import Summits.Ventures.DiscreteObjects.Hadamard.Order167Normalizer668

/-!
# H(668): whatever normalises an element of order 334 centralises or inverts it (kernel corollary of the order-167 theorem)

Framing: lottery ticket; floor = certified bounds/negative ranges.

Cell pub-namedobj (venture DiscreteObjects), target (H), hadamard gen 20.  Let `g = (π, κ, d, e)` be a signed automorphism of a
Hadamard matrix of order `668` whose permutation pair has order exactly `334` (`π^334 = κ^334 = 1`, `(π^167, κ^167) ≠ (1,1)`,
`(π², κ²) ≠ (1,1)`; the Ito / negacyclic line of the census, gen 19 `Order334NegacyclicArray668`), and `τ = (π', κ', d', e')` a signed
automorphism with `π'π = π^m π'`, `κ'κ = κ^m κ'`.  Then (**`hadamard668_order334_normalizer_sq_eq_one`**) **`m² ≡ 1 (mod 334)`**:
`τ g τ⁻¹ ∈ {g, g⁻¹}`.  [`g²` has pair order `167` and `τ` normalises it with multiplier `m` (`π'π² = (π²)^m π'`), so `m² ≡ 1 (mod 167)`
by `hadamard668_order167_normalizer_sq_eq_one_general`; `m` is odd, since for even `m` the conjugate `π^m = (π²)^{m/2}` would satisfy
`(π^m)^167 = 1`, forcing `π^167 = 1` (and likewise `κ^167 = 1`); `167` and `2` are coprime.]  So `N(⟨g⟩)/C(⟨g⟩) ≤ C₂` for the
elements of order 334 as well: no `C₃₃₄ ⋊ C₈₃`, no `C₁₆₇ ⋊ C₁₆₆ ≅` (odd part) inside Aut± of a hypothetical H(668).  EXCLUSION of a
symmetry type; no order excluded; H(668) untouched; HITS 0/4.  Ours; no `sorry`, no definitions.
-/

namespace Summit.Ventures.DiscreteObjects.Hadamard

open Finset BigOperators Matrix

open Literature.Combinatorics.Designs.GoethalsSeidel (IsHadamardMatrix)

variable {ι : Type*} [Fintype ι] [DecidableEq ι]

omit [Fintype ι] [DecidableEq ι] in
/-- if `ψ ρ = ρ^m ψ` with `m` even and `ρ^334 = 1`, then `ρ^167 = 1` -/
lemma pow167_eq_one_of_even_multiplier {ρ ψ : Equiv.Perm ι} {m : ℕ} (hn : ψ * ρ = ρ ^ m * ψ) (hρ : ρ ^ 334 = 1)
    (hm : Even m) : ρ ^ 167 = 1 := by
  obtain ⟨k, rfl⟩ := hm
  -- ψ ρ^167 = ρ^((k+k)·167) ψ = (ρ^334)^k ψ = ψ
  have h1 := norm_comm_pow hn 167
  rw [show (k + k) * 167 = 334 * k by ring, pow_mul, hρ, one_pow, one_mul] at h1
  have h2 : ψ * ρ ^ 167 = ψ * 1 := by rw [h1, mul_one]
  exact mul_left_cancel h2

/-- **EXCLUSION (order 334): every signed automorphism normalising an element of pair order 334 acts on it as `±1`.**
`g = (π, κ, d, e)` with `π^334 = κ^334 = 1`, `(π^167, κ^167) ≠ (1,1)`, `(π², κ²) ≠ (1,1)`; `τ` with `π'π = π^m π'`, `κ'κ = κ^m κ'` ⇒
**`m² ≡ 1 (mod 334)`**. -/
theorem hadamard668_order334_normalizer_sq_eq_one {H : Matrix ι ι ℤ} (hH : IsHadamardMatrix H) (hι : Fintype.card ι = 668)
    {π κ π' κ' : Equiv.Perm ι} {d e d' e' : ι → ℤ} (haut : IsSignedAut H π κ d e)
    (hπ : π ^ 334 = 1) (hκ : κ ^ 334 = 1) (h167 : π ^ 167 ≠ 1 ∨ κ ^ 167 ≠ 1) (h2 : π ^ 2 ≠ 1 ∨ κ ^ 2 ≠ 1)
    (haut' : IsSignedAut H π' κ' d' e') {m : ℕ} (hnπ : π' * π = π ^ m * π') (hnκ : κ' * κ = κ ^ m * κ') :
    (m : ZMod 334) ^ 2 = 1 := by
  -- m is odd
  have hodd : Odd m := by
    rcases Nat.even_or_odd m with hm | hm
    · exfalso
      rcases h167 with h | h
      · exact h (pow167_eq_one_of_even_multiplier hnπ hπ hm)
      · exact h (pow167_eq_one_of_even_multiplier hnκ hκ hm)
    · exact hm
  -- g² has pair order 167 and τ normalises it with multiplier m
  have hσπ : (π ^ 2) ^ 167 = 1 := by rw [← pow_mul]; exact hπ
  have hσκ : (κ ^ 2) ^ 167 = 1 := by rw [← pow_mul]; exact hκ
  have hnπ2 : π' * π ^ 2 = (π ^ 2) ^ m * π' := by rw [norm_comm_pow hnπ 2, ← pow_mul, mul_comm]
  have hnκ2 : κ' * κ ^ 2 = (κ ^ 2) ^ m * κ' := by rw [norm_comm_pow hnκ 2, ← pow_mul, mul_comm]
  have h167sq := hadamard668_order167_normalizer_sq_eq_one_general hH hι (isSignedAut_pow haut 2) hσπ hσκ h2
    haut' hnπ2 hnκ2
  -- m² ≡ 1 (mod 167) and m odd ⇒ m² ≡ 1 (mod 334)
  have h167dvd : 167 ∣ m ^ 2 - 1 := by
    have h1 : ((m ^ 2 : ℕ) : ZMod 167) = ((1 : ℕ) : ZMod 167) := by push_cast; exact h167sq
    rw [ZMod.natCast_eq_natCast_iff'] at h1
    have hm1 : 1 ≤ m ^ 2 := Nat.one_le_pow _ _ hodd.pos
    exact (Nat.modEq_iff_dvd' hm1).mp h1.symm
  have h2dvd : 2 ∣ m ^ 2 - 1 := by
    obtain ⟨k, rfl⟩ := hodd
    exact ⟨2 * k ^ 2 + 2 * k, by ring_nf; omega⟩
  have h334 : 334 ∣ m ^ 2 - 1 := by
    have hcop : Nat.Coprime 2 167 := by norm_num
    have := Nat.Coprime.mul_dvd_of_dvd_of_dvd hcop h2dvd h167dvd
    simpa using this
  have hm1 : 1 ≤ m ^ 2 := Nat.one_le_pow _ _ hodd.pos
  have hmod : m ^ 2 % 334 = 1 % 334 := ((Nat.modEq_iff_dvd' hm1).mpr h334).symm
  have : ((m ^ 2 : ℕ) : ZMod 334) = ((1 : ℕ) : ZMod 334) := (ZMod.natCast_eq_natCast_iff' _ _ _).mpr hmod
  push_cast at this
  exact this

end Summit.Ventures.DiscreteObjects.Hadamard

⁂

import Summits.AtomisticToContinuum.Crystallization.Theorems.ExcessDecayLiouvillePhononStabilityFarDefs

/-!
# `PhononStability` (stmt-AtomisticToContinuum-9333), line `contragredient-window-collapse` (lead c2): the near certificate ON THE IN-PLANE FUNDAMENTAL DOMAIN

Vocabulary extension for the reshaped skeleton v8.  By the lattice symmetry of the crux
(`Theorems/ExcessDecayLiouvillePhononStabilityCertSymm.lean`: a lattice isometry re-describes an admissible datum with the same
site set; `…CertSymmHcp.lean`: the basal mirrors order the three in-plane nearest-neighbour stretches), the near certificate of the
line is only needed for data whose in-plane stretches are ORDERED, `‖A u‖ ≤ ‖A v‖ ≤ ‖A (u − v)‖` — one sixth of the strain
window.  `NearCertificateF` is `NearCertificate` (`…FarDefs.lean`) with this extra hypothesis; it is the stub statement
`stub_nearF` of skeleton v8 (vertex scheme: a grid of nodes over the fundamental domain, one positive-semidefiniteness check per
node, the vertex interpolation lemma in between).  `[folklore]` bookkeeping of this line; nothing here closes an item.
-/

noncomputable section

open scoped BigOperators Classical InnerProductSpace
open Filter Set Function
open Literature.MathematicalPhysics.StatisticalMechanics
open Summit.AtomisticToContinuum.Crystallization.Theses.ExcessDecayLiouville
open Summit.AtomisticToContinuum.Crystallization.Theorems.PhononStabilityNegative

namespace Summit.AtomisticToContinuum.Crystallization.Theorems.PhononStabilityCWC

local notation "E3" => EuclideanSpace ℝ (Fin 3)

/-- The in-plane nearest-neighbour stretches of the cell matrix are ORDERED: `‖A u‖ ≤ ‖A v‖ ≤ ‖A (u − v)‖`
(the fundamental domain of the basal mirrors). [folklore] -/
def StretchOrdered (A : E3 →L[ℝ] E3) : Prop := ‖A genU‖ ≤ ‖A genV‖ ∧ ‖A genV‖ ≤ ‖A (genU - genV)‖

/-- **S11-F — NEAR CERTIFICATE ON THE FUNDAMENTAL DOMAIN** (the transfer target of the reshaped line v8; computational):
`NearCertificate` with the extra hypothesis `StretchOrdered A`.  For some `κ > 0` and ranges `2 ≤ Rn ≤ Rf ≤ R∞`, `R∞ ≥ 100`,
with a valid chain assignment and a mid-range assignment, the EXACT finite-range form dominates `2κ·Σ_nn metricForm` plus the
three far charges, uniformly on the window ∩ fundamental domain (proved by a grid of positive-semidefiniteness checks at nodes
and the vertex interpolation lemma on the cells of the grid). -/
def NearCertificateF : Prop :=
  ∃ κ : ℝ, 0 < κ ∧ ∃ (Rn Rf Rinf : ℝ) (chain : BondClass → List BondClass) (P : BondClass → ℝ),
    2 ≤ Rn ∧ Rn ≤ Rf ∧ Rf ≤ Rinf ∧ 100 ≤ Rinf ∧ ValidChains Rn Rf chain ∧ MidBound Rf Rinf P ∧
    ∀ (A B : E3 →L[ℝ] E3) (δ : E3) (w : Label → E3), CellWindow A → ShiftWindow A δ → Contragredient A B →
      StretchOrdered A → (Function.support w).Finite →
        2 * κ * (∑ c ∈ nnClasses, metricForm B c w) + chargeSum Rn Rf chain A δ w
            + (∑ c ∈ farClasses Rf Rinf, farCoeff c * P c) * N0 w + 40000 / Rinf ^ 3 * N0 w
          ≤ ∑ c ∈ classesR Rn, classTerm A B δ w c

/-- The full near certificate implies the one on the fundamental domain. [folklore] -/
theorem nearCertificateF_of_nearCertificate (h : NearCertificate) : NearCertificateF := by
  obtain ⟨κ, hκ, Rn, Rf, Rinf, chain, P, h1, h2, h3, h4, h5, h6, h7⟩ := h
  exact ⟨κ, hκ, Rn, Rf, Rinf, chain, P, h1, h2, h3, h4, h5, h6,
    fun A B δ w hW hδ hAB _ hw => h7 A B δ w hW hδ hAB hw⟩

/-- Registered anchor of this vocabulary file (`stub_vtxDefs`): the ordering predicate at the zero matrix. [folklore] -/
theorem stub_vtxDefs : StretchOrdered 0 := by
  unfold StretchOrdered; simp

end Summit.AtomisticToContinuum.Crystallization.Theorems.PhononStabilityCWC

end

⁂

TASK GOAL - Locate all lines in the listing above with the word "haut" and copy them.

SOLUTION FOR THIS EXERCISE -
    {π κ π' κ' : Equiv.Perm ι} {d e d' e' : ι → ℤ} (haut : IsSignedAut H π κ d e)
    (haut' : IsSignedAut H π' κ' d' e') {m : ℕ} (hnπ : π' * π = π ^ m * π') (hnκ : κ' * κ = κ ^ m * κ') :
  have h167sq := hadamard668_order167_normalizer_sq_eq_one_general hH hι (isSignedAut_pow haut 2) hσπ hσκ h2
    haut' hnπ2 hnκ2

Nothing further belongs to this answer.